The most important factor in making a prediction as to how relevant premises would be used was the intention of the purchaser of the premises. The fact that it may be difficult to assess how premises would be used in the future did not mean that the range of available materials for making that assessment should be limited by excluding the most important consideration.
Even if the matter of how the premises would be used was to be determined solely by objective criteria, there was no warrant for limiting those criteria to the physical characteristics of the premises at the time of the supply. In the present case, the objective criteria for determining whether premises would be used predominately for residential accommodation included its location, the configuration of the site, the fact that development consent had been granted for the construction of residential apartments, and the fact that at the time of sale the building was disused. These criteria showed that, notwithstanding that the land had on it a building that was constructed as a residence, it was not likely that the premises would be used predominately for residential accommodation. Accordingly, White J was of the view that the trustees were correct in describing the sale as a taxable supply. Although the existing building was constructed as a residence, which made it “residential premises”, the purchaser did not intend to use the land and building for residential accommodation. Rather, the intention was to demolish the existing building.
As the trustees acted correctly, the Court was of the view that there was no breach of trust.
Conclusion and implications of case
The New South Wales Supreme Court in Toyama appears to have reverted to a subjective analysis in determining whether premises constitute residential premises. This is clearly contrary to the Full Federal Court’s decision in Marana Holdings. If the principles decided in Toyama are followed, it will have a significant GST impact on the sales of residential properties. This decision raises some difficult issues for property developers, in particular, that the vendor of a property has to take account of the purchaser’s likely use of the property when determining the GST treatment of the sale. The result of this is that many sales of existing residential property by registered businesses to property developers will be taxable, even though this appears to be contrary to the policy of the GST law for residential property.
The Toyama case also serves as a warning to taxpayers to provide sufficient and correct facts to the ATO when seeking a private ruling.
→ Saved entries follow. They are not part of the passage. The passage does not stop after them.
import Summits.HodgeConjecture.CorCM.Census.CentralSquaresTieDichotomy

/-!
# The square-central class, XVII: the PAIR CORNER DICHOTOMY at `m = 2` — the level-2 corner `⟨q, q'⟩` of the designated face

COR-CM (cell `pub-hodgecm2`), count-neutral kernel combinatorics by the binder seat b09 (gen 45; lane SQUARE-CENTRAL CLASS, part XVII), on parts III, V–VII, XVI
(`bpot_eq_card_dev_of_le`, `ddist_*`, `cover_frame`, `base_cases_exchange`, `companion_*`, `dev_compl_shapeA`, `dev_frame_shapeB`) and gen 32ʼs
`single_sub_thetaG_mem_of`, BY NAME.  Theorems only; no `decide`, no certificate, no named fact, no `sorry`.  HONEST FRAMING: `HC_CM` is NOT proved, here or
anywhere in the tree; nothing here is a period or a headline.

The third corner of the designated pair face `{T | a, σa}^(T)` is the level-2 type `⟨a, σa⟩` (deviation set a same-side pair): a tie between `T₀` and `T̄₁`
(shape A₀: pair outside `𝓗`) resp. `T₀` and `T₁` (shape B₀: pair inside `𝓗`) at `m = 2`.  Its cover face is lowering toward one of the two, and the star normal
form toward that base type follows with no strictness needed (`pair_corner_dichotomy_shapeA/B`).  By the design note (`CENTRAL-SQUARES.md` §4) the two normal
forms differ by the `Rᶜ`-relation of the `σζ`-transversal `{a, σa}`, so this ambiguity is absorbed by the two-swap relations.

## References
* [Pohlmann1968] H. Pohlmann, Algebraic cycles on abelian varieties of complex multiplication type, Ann. of Math. 88 (1968), Thm 1.
* [Milne1999] J. S. Milne, Lefschetz motives and the Tate conjecture, Compositio Math. 117 (1999), Prop. 2.1, p. 54.
-/

namespace Summit.HodgeConjecture.CorCM.Census.CentralSquares

open Finset
open scoped symmDiff
open Summit.HodgeConjecture.CorCM.Prior.AllgGroup.RfwfAllgGroup
open Summit.HodgeConjecture.CorCM.Census.BlockParity
open Summit.HodgeConjecture.CorCM.Census.Coinvariant
open Summit.HodgeConjecture.CorCM.Census.TwistGeneration
open Summit.HodgeConjecture.CorCM.Census.BaseBlock
open Summit.HodgeConjecture.CorCM.Census.CoverClosure

noncomputable section

variable {G : Type*} [Group G] [Fintype G] [DecidableEq G] (c : G)

/-! ## §1 A face with both deviation places gives the star normal form -/

/-- **Star normal form from the full face.**  If `D_T(Y) = {u, v}` (`u ≠ v`) and the face of `Y` with places `u, v` lies in `L`, then
`[Y] − θ_T(typeSum [Y]) ∈ L` (any base type `T`; the corners are near). [folklore] -/
theorem single_sub_thetaG_mem_of_pair_face (hc2 : c * c = 1) (T : CMF G c) (L : Submodule ℤ (CMF G c →₀ ℤ)) (Y : CMF G c) {u v : G}
    (huv : u ≠ v) (hY : T.1 \ Y.1 = {u, v}) (hface : gface c hc2 Y u v ∈ L) :
    Finsupp.single Y 1 - thetaG c hc2 T (typeSum G c (Finsupp.single Y 1)) ∈ L := by
  refine single_sub_thetaG_mem_of c T (fun Z => T.1 \ Z.1 ⊆ {u, v}) hc2 L (fun Z hZ h2 => ?_) Y (by rw [hY])
  have hdev : T.1 \ Z.1 = {u, v} := eq_of_subset_of_card_le hZ (by rw [card_pair huv]; exact h2)
  have hZY : Z = Y := eq_of_dev_eq c T (by rw [hdev, hY])
  subst hZY
  have hu : u ∈ T.1 \ Z.1 := by rw [hdev]; simp
  have hv : v ∈ T.1 \ Z.1 := by rw [hdev]; simp
  have hcorner : ∀ s ∈ T.1 \ Z.1, T.1 \ (oflipCM c hc2 s Z).1 ⊆ {u, v} := fun s hs =>
    (dev_oflip c hc2 (mem_sdiff.mp hs).1 (mem_sdiff.mp hs).2).symm ▸ (erase_subset _ _).trans hZ
  have hu' : u ∈ T.1 \ (oflipCM c hc2 v Z).1 := by
    rw [dev_oflip c hc2 (mem_sdiff.mp hv).1 (mem_sdiff.mp hv).2]; exact mem_erase.mpr ⟨huv, hu⟩
  exact ⟨u, v, hu, hv, huv, hface, hcorner u hu, hcorner v hv,
    (dev_oflip c hc2 (mem_sdiff.mp hu').1 (mem_sdiff.mp hu').2).symm ▸ (erase_subset _ _).trans (hcorner v hv)⟩

/-! ## §2 Deviation sets of the pair corner in the other frames -/

/-- Shape A₀ seen from `T̄₁`: `D(Y) = {q, q'} ⊆ T₀ ∩ T₁`, `{b, b'} = (T₀ ∩ T₁) ∖ {q, q'}` ⟹ `D_{T̄₁}(Y) = {c·b, c·b'}`. [folklore] -/
theorem dev_compl_pairA (hc2 : c * c = 1) (hcen : ∀ x : G, x * c = c * x) (T₀ T₁ : CMF G c) {q q' : G}
    (hq : q ∈ T₀.1 ∩ T₁.1) (hq' : q' ∈ T₀.1 ∩ T₁.1) (Y : CMF G c) (hY : T₀.1 \ Y.1 = {q, q'})
    {b b' : G} (hbb : (T₀.1 ∩ T₁.1) \ {q, q'} = {b, b'}) :
    (rt c c T₁).1 \ Y.1 = {c * b, c * b'} := by
  have hHc : T₀.1 \ (rt c c T₁).1 = T₀.1 ∩ T₁.1 := by
    rw [dev_compl c hcen T₀ T₁]; ext x; simp only [mem_sdiff, mem_inter, not_and, not_not]; tauto
  rw [sdiff_eq_of_dev c hc2 T₀ (rt c c T₁) Y, hHc, hY]
  have h1 : ({q, q'} : Finset G) \ (T₀.1 ∩ T₁.1) = ∅ := by
    apply sdiff_eq_empty_iff_subset.mpr
    intro x hx; rw [mem_insert, mem_singleton] at hx; rcases hx with rfl | rfl
    · exact hq
    · exact hq'
  rw [h1, hbb, image_insert, image_singleton, empty_union]

/-- Shape B₀ seen from `T₁`: `D(Y) = {q, q'} ⊆ 𝓗`, `{h, h'} = 𝓗 ∖ {q, q'}` ⟹ `D_{T₁}(Y) = {c·h, c·h'}`. [folklore] -/
theorem dev_frame_pairB (hc2 : c * c = 1) (T₀ T₁ : CMF G c) {q q' : G}
    (hq : q ∈ T₀.1 \ T₁.1) (hq' : q' ∈ T₀.1 \ T₁.1) (Y : CMF G c) (hY : T₀.1 \ Y.1 = {q, q'})
    {h h' : G} (hhh : (T₀.1 \ T₁.1) \ {q, q'} = {h, h'}) :
    T₁.1 \ Y.1 = {c * h, c * h'} := by
  rw [sdiff_eq_of_dev c hc2 T₀ T₁ Y, hY]
  have h1 : ({q, q'} : Finset G) \ (T₀.1 \ T₁.1) = ∅ := by
    apply sdiff_eq_empty_iff_subset.mpr
    intro x hx; rw [mem_insert, mem_singleton] at hx; rcases hx with rfl | rfl
    · exact hq
    · exact hq'
  rw [h1, hhh, image_insert, image_singleton, empty_union]

section Frame

variable (hc2 : c * c = 1) (hcen : ∀ x : G, x * c = c * x) (T₀ T₁ : CMF G c)
variable (hbase : ∀ Q : G, rt c Q T₀ = T₀ ∨ rt c Q T₀ = rt c c T₀ ∨ rt c Q T₀ = T₁ ∨ rt c Q T₀ = rt c c T₁)
variable (m : ℕ) (hn : T₀.1.card = 4 * m) (hH : (T₀.1 \ T₁.1).card = 2 * m)
variable (L : Submodule ℤ (CMF G c →₀ ℤ))
variable (hcover : ∀ Ψ : CMF G c, 2 ≤ bpot c T₀ Ψ → ∃ Q₂ s s' : G, bpot c T₀ Ψ = ddist (rt c Q₂ T₀) Ψ ∧
    s ∈ (rt c Q₂ T₀).1 \ Ψ.1 ∧ s' ∈ (rt c Q₂ T₀).1 \ Ψ.1 ∧ s ≠ s' ∧
    gface c hc2 Ψ s s' ∈ L ∧
    ((∃ Q₁ t t' : G, bpot c T₀ Ψ = ddist (rt c Q₁ T₀) Ψ ∧ t ∈ (rt c Q₁ T₀).1 \ Ψ.1 ∧ t' ∈ (rt c Q₁ T₀).1 \ Ψ.1 ∧ t ≠ t' ∧
        (∀ Q' : G, ddist (rt c Q' T₀) (oflipCM c hc2 t Ψ) = bpot c T₀ (oflipCM c hc2 t Ψ) → rt c Q' T₀ = rt c Q₁ T₀) ∧
        (∀ Q' : G, ddist (rt c Q' T₀) (oflipCM c hc2 t' Ψ) = bpot c T₀ (oflipCM c hc2 t' Ψ) → rt c Q' T₀ = rt c Q₁ T₀) ∧
        (∀ Q' : G, ddist (rt c Q' T₀) (oflipCM c hc2 t (oflipCM c hc2 t' Ψ)) = bpot c T₀ (oflipCM c hc2 t (oflipCM c hc2 t' Ψ)) →
          rt c Q' T₀ = rt c Q₁ T₀)) →
      (∀ Q' : G, ddist (rt c Q' T₀) (oflipCM c hc2 s Ψ) = bpot c T₀ (oflipCM c hc2 s Ψ) → rt c Q' T₀ = rt c Q₂ T₀) ∧
      (∀ Q' : G, ddist (rt c Q' T₀) (oflipCM c hc2 s' Ψ) = bpot c T₀ (oflipCM c hc2 s' Ψ) → rt c Q' T₀ = rt c Q₂ T₀) ∧
      (∀ Q' : G, ddist (rt c Q' T₀) (oflipCM c hc2 s (oflipCM c hc2 s' Ψ)) = bpot c T₀ (oflipCM c hc2 s (oflipCM c hc2 s' Ψ)) →
        rt c Q' T₀ = rt c Q₂ T₀)))

/-! ## §3 Potentials and nearest base changes of the pair corners -/

include hc2 hcen hbase hn hH in
/-- **Shape A₀**: `D(Y) = {q, q'} ⊆ T₀ ∩ T₁` ⟹ `bpot Y = 2`, nearest base changes among `T₀`, `T̄₁` (`m ≥ 2`). [folklore] -/
theorem nearest_pairA (hm : 2 ≤ m) {q q' : G} (hq : q ∈ T₀.1 ∩ T₁.1) (hq' : q' ∈ T₀.1 ∩ T₁.1) (hqq' : q ≠ q')
    (Y : CMF G c) (hY : T₀.1 \ Y.1 = {q, q'}) :
    bpot c T₀ Y = 2 ∧ ∀ Q' : G, ddist (rt c Q' T₀) Y = bpot c T₀ Y → rt c Q' T₀ = T₀ ∨ rt c Q' T₀ = rt c c T₁ := by
  have hcard : (T₀.1 \ Y.1).card = 2 := by rw [hY, card_pair hqq']
  have hsd : ((T₀.1 \ T₁.1) ∆ (T₀.1 \ Y.1)).card = 2 * m + 2 := by
    rw [hY]
    have e : ({q, q'} : Finset G) = ∅ ∪ {q, q'} := by rw [empty_union]
    rw [e, card_symmDiff_union _ ∅ {q, q'} (empty_subset _) ?_, hH, card_empty, card_pair hqq']
    · omega
    · rw [disjoint_iff_ne]
      rintro x hx y hy rfl
      rw [mem_insert, mem_singleton] at hx
      rcases hx with rfl | rfl
      · exact (mem_sdiff.mp hy).2 (mem_inter.mp hq).2
      · exact (mem_sdiff.mp hy).2 (mem_inter.mp hq').2
  have hbp : bpot c T₀ Y = 2 := by
    rw [← hcard]
    refine bpot_eq_card_dev_of_le c T₀ T₁ hbase hc2 hcen Y ?_ ?_ ?_
    · rw [hcard, hn]; omega
    · rw [hcard, hsd]; omega
    · rw [hcard, hsd, hn]; omega
  refine ⟨hbp, fun Q' hQ' => ?_⟩
  rcases hbase Q' with h | h | h | h
  · exact Or.inl h
  · exfalso; rw [h, ddist_compl_base_eq c T₀ hc2 hcen, hbp, hn, hcard] at hQ'; omega
  · exfalso; rw [h, ddist_eq_card_symmDiff c T₀ hc2, hbp, hsd] at hQ'; omega
  · exact Or.inr h

include hc2 hcen hbase hn hH in
/-- **Shape B₀**: `D(Y) = {q, q'} ⊆ 𝓗` ⟹ `bpot Y = 2`, nearest base changes among `T₀`, `T₁` (`m ≥ 2`). [folklore] -/
theorem nearest_pairB (hm : 2 ≤ m) {q q' : G} (hq : q ∈ T₀.1 \ T₁.1) (hq' : q' ∈ T₀.1 \ T₁.1) (hqq' : q ≠ q')
    (Y : CMF G c) (hY : T₀.1 \ Y.1 = {q, q'}) :
    bpot c T₀ Y = 2 ∧ ∀ Q' : G, ddist (rt c Q' T₀) Y = bpot c T₀ Y → rt c Q' T₀ = T₀ ∨ rt c Q' T₀ = T₁ := by
  have hcard : (T₀.1 \ Y.1).card = 2 := by rw [hY, card_pair hqq']
  have hsub : ({q, q'} : Finset G) ⊆ T₀.1 \ T₁.1 := by
    intro x hx; rw [mem_insert, mem_singleton] at hx; rcases hx with rfl | rfl
    · exact hq
    · exact hq'
  have hsd : ((T₀.1 \ T₁.1) ∆ (T₀.1 \ Y.1)).card = 2 * m - 2 := by
    rw [hY, symmDiff_of_ge hsub, card_sdiff_of_subset hsub, hH, card_pair hqq']
  have hbp : bpot c T₀ Y = 2 := by
    rw [← hcard]
    refine bpot_eq_card_dev_of_le c T₀ T₁ hbase hc2 hcen Y ?_ ?_ ?_
    · rw [hcard, hn]; omega
    · rw [hcard, hsd]; omega
    · rw [hcard, hsd, hn]; omega
  refine ⟨hbp, fun Q' hQ' => ?_⟩
  rcases hbase Q' with h | h | h | h
  · exact Or.inl h
  · exfalso; rw [h, ddist_compl_base_eq c T₀ hc2 hcen, hbp, hn, hcard] at hQ'; omega
  · exact Or.inr h
  · exfalso; rw [h, ddist_compl_eq c T₀ hc2 hcen, hbp, hsd, hn] at hQ'; omega

/-! ## §4 The dichotomies -/

include hcen hbase hn hH hcover in
/-- **PAIR CORNER DICHOTOMY, shape A₀** (`m ≥ 2`; a genuine dichotomy only at `m = 2`): for `D(Y) = {q, q'} ⊆ T₀ ∩ T₁`,
`[Y] − θ_{T₀}(typeSum [Y]) ∈ L` or `[Y] − θ_{T̄₁}(typeSum [Y]) ∈ L`. [folklore] -/
theorem pair_corner_dichotomy_shapeA (hm : 2 ≤ m) {q q' : G} (hq : q ∈ T₀.1 ∩ T₁.1) (hq' : q' ∈ T₀.1 ∩ T₁.1) (hqq' : q ≠ q')
    (Y : CMF G c) (hY : T₀.1 \ Y.1 = {q, q'}) :
    Finsupp.single Y 1 - thetaG c hc2 T₀ (typeSum G c (Finsupp.single Y 1)) ∈ L ∨
      Finsupp.single Y 1 - thetaG c hc2 (rt c c T₁) (typeSum G c (Finsupp.single Y 1)) ∈ L := by
  obtain ⟨hbp, hnear⟩ := nearest_pairA c hc2 hcen T₀ T₁ hbase m hn hH hm hq hq' hqq' Y hY
  obtain ⟨Q₂, s, s', hQ₂, hs, hs', hss', hmem, -⟩ := hcover Y (by rw [hbp])
  rcases hnear Q₂ hQ₂.symm with h0 | h1
  · left
    rw [h0] at hs hs'
    have hpair : ({s, s'} : Finset G) = {q, q'} := by
      apply eq_of_subset_of_card_le
      · intro x hx; rw [← hY]; rw [mem_insert, mem_singleton] at hx; rcases hx with rfl | rfl
        · exact hs
        · exact hs'
      · rw [card_pair hqq', card_pair hss']
    exact single_sub_thetaG_mem_of_pair_face c hc2 T₀ L Y hss' (by rw [hY, hpair]) hmem
  · right
    rw [h1] at hs hs'
    have hpair : (rt c c T₁).1 \ Y.1 = {s, s'} := by
      apply (eq_of_subset_of_card_le ?_ ?_).symm
      · intro x hx; rw [mem_insert, mem_singleton] at hx; rcases hx with rfl | rfl
        · exact hs
        · exact hs'
      · -- `|D_{T̄₁}(Y)| = ddist T̄₁ Y = 2`
        have hd : ((rt c c T₁).1 \ Y.1).card = 2 := by rw [← ddist_base_eq c (rt c c T₁) Y, ← h1, ← hQ₂, hbp]
        rw [hd, card_pair hss']
    exact single_sub_thetaG_mem_of_pair_face c hc2 (rt c c T₁) L Y hss' hpair hmem

include hcen hbase hn hH hcover in
/-- **PAIR CORNER DICHOTOMY, shape B₀** (`m ≥ 2`; a genuine dichotomy only at `m = 2`): for `D(Y) = {q, q'} ⊆ 𝓗`,
`[Y] − θ_{T₀}(typeSum [Y]) ∈ L` or `[Y] − θ_{T₁}(typeSum [Y]) ∈ L`. [folklore] -/
theorem pair_corner_dichotomy_shapeB (hm : 2 ≤ m) {q q' : G} (hq : q ∈ T₀.1 \ T₁.1) (hq' : q' ∈ T₀.1 \ T₁.1) (hqq' : q ≠ q')
    (Y : CMF G c) (hY : T₀.1 \ Y.1 = {q, q'}) :
    Finsupp.single Y 1 - thetaG c hc2 T₀ (typeSum G c (Finsupp.single Y 1)) ∈ L ∨
      Finsupp.single Y 1 - thetaG c hc2 T₁ (typeSum G c (Finsupp.single Y 1)) ∈ L := by
  obtain ⟨hbp, hnear⟩ := nearest_pairB c hc2 hcen T₀ T₁ hbase m hn hH hm hq hq' hqq' Y hY
  obtain ⟨Q₂, s, s', hQ₂, hs, hs', hss', hmem, -⟩ := hcover Y (by rw [hbp])
  rcases hnear Q₂ hQ₂.symm with h0 | h1
  · left
    rw [h0] at hs hs'
    have hpair : ({s, s'} : Finset G) = {q, q'} := by
      apply eq_of_subset_of_card_le
      · intro x hx; rw [← hY]; rw [mem_insert, mem_singleton] at hx; rcases hx with rfl | rfl
        · exact hs
        · exact hs'
      · rw [card_pair hqq', card_pair hss']
    exact single_sub_thetaG_mem_of_pair_face c hc2 T₀ L Y hss' (by rw [hY, hpair]) hmem
  · right
    rw [h1] at hs hs'
    have hpair : T₁.1 \ Y.1 = {s, s'} := by
      apply (eq_of_subset_of_card_le ?_ ?_).symm
      · intro x hx; rw [mem_insert, mem_singleton] at hx; rcases hx with rfl | rfl
        · exact hs
        · exact hs'
      · have hd : (T₁.1 \ Y.1).card = 2 := by rw [← ddist_base_eq c T₁ Y, ← h1, ← hQ₂, hbp]
        rw [hd, card_pair hss']
    exact single_sub_thetaG_mem_of_pair_face c hc2 T₁ L Y hss' hpair hmem

end Frame

end

end Summit.HodgeConjecture.CorCM.Census.CentralSquares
As the case demonstrates, where the ATO is not provided with sufficient or correct facts, any private ruling obtained cannot be relied upon and is not binding on the Commissioner.
Readers should note that new legislation was passed on 30 June 2006 which has affected the meaning of “residential premises” and will apply retrospectively from 1 July 2000. The definition of residential premises analysed in the Toyama case was repealed and replaced with a new provision:
Residential premises means land or a building that:
- is occupied as a residence or for residential accommodation; and
- is intended to be occupied; and is capable of being occupied, as a residence or for residential accommodation.
(regardless of the term of occupation or intended occupation) and includes a floating home.